* _Your goal_
Pick every line from the data below that contains the string "refine" and copy it.

* _Collection entries_

■ ■ ■ ■ ■

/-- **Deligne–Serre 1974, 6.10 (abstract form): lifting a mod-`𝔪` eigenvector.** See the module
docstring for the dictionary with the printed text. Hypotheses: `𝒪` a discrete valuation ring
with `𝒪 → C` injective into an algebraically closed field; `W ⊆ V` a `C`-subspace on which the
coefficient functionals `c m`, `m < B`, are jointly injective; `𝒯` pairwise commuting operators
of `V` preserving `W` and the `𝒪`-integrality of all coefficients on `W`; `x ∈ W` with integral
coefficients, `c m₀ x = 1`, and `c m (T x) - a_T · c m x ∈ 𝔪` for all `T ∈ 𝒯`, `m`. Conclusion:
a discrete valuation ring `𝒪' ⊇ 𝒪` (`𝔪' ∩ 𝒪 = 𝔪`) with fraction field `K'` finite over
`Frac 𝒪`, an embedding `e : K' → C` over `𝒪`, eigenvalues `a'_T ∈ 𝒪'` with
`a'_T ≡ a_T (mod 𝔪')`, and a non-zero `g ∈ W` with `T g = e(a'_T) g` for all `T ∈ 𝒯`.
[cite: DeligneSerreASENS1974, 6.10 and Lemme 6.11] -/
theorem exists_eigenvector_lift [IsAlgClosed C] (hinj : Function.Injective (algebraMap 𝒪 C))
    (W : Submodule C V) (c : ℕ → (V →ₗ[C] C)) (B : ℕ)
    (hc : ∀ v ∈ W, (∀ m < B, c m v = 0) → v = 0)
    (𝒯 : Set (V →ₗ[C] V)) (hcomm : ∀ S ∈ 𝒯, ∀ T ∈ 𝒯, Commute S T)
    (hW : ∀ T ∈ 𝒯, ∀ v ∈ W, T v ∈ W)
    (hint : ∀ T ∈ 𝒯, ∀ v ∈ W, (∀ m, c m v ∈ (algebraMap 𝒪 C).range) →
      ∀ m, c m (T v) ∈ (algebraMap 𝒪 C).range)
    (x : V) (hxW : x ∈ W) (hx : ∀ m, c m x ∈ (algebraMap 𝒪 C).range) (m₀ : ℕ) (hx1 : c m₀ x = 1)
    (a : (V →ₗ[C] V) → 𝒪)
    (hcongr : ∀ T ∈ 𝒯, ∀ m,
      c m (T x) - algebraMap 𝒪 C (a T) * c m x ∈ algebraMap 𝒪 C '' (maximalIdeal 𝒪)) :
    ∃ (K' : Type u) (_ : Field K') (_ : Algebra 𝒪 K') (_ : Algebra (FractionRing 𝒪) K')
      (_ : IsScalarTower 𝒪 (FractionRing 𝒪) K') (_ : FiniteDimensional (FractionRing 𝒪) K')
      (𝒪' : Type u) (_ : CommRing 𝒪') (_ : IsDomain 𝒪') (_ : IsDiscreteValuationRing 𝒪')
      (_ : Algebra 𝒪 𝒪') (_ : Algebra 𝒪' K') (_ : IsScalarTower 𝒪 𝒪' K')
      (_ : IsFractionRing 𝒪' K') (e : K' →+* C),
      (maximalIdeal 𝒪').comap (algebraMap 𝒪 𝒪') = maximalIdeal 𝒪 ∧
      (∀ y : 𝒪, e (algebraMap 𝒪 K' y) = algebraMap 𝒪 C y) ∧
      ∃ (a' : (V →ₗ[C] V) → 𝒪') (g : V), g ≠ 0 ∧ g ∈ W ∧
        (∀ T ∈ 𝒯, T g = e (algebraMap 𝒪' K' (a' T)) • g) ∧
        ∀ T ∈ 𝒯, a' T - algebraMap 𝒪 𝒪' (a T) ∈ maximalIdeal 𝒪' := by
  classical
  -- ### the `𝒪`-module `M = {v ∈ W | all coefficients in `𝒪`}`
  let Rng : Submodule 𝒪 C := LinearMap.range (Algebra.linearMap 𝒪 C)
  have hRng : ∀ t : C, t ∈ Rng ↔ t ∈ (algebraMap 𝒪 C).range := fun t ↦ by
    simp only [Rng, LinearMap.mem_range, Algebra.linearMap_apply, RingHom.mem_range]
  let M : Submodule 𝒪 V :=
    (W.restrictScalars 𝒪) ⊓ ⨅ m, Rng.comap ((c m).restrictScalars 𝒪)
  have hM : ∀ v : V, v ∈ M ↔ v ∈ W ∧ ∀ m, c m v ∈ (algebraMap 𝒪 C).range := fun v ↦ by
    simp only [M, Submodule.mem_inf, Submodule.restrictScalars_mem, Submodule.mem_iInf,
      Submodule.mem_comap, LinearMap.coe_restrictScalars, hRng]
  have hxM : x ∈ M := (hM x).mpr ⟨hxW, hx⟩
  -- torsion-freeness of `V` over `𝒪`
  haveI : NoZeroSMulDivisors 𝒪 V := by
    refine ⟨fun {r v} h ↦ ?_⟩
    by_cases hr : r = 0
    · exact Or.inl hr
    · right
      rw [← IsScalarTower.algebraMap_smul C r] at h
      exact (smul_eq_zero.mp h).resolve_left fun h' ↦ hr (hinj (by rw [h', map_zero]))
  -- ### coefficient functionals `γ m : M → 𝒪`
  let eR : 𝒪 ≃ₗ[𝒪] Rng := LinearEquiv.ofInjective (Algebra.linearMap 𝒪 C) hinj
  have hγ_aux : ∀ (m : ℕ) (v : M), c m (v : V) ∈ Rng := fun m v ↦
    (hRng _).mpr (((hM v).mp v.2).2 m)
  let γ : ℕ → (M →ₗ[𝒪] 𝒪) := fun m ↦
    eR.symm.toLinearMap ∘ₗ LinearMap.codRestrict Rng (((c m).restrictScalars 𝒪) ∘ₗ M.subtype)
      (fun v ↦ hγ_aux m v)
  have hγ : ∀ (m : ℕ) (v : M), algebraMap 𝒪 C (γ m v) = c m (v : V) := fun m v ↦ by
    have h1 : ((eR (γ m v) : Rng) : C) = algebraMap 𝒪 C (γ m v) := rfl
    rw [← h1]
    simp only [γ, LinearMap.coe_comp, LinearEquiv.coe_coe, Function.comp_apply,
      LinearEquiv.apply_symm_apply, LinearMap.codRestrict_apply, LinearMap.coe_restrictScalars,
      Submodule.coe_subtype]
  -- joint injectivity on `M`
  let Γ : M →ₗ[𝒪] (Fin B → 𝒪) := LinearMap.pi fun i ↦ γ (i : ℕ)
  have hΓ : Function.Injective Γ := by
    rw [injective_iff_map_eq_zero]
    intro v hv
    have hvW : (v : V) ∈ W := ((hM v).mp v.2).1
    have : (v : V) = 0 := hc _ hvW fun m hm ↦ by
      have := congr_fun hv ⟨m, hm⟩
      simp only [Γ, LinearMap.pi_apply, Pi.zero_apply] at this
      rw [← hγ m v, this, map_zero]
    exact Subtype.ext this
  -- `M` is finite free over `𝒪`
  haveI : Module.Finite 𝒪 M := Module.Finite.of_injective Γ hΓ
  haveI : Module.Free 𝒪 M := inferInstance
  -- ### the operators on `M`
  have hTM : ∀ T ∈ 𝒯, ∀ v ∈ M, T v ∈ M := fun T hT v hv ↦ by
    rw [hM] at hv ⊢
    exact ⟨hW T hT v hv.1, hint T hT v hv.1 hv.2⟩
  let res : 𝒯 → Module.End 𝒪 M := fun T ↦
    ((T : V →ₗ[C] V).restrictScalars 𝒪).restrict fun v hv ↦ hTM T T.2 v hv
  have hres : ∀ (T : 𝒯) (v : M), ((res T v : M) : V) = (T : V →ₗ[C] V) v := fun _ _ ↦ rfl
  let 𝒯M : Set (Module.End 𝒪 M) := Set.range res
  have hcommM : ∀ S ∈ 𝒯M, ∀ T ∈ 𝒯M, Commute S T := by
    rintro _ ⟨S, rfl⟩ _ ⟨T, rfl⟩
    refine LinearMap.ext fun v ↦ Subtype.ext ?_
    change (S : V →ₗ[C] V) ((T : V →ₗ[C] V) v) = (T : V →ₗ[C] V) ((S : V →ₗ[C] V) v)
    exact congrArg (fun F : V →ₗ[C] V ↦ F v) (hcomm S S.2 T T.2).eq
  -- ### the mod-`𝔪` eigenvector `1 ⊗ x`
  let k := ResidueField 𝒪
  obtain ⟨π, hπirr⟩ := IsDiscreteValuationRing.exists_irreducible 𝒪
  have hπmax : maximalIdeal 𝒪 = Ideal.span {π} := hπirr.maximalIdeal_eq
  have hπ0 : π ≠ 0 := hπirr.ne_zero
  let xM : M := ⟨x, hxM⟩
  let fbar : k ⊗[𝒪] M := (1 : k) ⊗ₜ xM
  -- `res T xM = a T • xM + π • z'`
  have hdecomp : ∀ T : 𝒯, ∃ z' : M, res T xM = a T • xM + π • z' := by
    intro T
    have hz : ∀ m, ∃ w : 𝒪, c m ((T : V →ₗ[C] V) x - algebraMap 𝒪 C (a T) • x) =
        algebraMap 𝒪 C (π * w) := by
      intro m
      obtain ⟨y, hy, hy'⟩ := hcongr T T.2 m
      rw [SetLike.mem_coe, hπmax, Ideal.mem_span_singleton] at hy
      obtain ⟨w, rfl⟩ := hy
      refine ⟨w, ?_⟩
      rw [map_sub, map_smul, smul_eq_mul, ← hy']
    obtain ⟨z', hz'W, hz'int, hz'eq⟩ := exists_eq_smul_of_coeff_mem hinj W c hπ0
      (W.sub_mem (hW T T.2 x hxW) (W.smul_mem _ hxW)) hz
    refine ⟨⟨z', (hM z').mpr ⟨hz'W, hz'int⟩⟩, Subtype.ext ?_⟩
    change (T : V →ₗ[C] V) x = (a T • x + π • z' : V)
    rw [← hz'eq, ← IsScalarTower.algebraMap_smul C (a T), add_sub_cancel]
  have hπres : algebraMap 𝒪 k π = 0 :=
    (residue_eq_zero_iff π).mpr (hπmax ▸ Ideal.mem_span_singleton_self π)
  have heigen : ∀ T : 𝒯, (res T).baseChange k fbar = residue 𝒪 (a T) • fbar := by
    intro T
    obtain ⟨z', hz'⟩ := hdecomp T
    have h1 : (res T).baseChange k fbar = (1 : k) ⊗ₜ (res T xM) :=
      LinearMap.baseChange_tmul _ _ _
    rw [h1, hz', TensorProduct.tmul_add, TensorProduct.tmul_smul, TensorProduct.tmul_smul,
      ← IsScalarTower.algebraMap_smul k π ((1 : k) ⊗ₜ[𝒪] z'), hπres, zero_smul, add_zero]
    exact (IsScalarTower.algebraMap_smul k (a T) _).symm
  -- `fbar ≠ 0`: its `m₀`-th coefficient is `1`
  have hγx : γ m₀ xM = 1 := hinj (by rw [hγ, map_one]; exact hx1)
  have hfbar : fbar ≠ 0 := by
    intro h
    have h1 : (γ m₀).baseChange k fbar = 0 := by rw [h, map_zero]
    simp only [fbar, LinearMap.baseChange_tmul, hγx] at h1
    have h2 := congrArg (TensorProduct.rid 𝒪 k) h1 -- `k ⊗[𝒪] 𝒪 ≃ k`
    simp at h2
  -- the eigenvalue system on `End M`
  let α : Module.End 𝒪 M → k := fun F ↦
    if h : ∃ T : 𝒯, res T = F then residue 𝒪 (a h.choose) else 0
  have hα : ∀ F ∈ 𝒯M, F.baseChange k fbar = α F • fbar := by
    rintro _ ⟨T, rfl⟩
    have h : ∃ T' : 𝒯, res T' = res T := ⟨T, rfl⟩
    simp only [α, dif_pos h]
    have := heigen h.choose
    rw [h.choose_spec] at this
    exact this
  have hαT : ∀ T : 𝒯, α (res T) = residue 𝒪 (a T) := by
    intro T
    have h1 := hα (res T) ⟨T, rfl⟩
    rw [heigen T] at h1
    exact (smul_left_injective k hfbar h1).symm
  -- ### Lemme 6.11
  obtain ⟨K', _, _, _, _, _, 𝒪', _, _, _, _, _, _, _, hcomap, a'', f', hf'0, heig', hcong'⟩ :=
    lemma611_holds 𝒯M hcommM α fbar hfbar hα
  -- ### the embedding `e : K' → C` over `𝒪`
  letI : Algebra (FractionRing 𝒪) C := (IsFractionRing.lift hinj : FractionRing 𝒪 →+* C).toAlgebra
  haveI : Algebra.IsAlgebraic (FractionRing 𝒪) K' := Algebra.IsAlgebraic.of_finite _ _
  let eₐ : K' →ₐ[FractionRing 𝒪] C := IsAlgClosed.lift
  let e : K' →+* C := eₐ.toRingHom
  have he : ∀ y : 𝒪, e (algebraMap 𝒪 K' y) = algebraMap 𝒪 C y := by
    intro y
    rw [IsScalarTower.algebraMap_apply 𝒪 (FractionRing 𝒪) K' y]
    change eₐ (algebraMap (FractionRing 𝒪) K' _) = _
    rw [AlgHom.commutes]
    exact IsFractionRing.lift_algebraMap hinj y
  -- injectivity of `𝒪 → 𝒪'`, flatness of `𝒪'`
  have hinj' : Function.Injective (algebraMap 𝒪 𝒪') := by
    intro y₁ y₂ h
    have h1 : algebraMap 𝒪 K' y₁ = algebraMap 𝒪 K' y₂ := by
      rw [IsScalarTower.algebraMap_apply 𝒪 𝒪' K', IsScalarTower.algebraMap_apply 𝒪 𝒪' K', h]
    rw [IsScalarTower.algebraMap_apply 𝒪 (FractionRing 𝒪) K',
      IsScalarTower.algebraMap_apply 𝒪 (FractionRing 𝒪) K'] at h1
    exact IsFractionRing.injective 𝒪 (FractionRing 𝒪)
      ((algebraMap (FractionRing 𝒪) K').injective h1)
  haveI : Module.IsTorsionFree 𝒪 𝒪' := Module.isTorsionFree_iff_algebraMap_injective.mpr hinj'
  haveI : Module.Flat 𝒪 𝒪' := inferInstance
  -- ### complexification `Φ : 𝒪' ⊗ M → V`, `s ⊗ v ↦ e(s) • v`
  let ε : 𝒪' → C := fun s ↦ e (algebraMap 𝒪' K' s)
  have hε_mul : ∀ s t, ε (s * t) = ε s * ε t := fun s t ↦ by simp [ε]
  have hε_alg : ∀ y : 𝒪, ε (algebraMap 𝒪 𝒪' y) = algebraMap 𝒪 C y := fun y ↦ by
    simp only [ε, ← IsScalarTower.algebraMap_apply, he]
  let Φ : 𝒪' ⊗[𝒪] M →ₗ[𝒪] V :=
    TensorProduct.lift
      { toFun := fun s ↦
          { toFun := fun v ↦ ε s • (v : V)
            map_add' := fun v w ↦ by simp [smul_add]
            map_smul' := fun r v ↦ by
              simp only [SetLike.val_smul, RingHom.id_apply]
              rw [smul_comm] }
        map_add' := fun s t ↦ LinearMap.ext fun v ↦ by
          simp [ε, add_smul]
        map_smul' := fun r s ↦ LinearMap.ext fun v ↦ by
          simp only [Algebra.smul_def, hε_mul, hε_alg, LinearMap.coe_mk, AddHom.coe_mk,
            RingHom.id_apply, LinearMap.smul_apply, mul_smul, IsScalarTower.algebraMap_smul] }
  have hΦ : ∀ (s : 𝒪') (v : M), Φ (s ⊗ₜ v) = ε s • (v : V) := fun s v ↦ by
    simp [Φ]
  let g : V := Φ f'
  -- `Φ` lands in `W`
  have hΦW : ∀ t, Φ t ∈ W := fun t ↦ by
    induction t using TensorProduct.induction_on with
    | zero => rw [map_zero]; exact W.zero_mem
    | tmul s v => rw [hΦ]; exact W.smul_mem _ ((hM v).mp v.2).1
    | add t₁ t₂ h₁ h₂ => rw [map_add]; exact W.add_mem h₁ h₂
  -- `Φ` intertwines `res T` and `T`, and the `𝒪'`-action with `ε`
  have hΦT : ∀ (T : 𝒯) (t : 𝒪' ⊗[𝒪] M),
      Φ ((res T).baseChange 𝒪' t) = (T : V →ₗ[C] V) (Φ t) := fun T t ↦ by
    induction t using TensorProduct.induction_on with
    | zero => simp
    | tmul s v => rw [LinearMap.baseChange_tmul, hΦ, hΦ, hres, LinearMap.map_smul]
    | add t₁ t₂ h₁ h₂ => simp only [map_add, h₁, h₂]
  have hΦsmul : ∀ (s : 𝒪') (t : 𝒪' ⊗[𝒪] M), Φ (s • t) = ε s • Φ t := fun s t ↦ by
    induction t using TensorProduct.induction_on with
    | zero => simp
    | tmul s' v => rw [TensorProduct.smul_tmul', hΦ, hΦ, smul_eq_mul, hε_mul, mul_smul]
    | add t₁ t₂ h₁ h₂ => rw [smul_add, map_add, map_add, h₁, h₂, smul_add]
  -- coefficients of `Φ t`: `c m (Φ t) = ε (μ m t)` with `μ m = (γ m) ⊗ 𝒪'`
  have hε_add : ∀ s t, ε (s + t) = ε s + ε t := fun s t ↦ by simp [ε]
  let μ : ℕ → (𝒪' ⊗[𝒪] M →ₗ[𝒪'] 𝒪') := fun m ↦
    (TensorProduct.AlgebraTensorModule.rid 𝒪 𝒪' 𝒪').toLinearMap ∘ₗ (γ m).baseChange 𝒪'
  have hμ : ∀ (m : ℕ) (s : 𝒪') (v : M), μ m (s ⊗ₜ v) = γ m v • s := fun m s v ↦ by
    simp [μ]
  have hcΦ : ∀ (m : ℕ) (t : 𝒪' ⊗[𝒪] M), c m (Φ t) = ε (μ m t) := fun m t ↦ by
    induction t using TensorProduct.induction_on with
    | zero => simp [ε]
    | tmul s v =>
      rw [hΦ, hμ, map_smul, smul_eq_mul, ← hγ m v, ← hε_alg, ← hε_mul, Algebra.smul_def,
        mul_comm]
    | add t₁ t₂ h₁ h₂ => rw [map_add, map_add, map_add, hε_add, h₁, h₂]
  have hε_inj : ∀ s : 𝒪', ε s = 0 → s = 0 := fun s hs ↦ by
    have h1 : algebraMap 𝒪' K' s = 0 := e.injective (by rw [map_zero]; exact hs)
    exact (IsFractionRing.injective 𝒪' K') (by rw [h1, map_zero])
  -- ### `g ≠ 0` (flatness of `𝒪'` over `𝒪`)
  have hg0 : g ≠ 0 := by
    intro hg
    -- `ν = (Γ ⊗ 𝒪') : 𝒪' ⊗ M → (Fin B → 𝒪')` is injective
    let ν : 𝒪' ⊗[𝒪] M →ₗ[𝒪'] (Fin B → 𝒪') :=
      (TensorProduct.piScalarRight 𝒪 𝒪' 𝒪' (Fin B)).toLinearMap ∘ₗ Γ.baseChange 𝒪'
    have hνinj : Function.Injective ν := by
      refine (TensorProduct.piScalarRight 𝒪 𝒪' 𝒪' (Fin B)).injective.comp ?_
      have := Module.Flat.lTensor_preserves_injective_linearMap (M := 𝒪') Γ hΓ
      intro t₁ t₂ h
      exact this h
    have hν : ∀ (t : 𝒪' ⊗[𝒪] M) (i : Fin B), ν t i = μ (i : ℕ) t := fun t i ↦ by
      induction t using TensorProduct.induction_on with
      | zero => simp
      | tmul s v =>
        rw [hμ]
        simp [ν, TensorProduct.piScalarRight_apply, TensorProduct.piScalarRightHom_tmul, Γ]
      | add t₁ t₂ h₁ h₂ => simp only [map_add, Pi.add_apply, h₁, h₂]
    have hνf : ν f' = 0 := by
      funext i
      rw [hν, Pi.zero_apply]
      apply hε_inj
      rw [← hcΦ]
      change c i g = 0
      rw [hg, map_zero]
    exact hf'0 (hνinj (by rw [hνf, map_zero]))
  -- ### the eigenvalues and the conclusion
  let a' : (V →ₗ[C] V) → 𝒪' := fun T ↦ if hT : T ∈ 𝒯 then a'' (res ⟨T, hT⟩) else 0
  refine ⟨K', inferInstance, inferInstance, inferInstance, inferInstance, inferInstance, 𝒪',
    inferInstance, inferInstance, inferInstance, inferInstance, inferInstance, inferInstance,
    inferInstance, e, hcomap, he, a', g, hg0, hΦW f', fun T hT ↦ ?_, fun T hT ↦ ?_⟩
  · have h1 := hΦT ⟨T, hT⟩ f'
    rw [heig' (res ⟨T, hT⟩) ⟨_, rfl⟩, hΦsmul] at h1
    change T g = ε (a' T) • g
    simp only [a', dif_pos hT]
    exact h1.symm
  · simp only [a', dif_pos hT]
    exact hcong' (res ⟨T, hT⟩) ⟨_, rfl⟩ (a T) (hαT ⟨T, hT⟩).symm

■ ■ ■ ■ ■

* _Task output_
    refine ⟨fun {r v} h ↦ ?_⟩
    refine LinearMap.ext fun v ↦ Subtype.ext ?_
      refine ⟨w, ?_⟩
    refine ⟨⟨z', (hM z').mpr ⟨hz'W, hz'int⟩⟩, Subtype.ext ?_⟩
      refine (TensorProduct.piScalarRight 𝒪 𝒪' 𝒪' (Fin B)).injective.comp ?_
  refine ⟨K', inferInstance, inferInstance, inferInstance, inferInstance, inferInstance, 𝒪',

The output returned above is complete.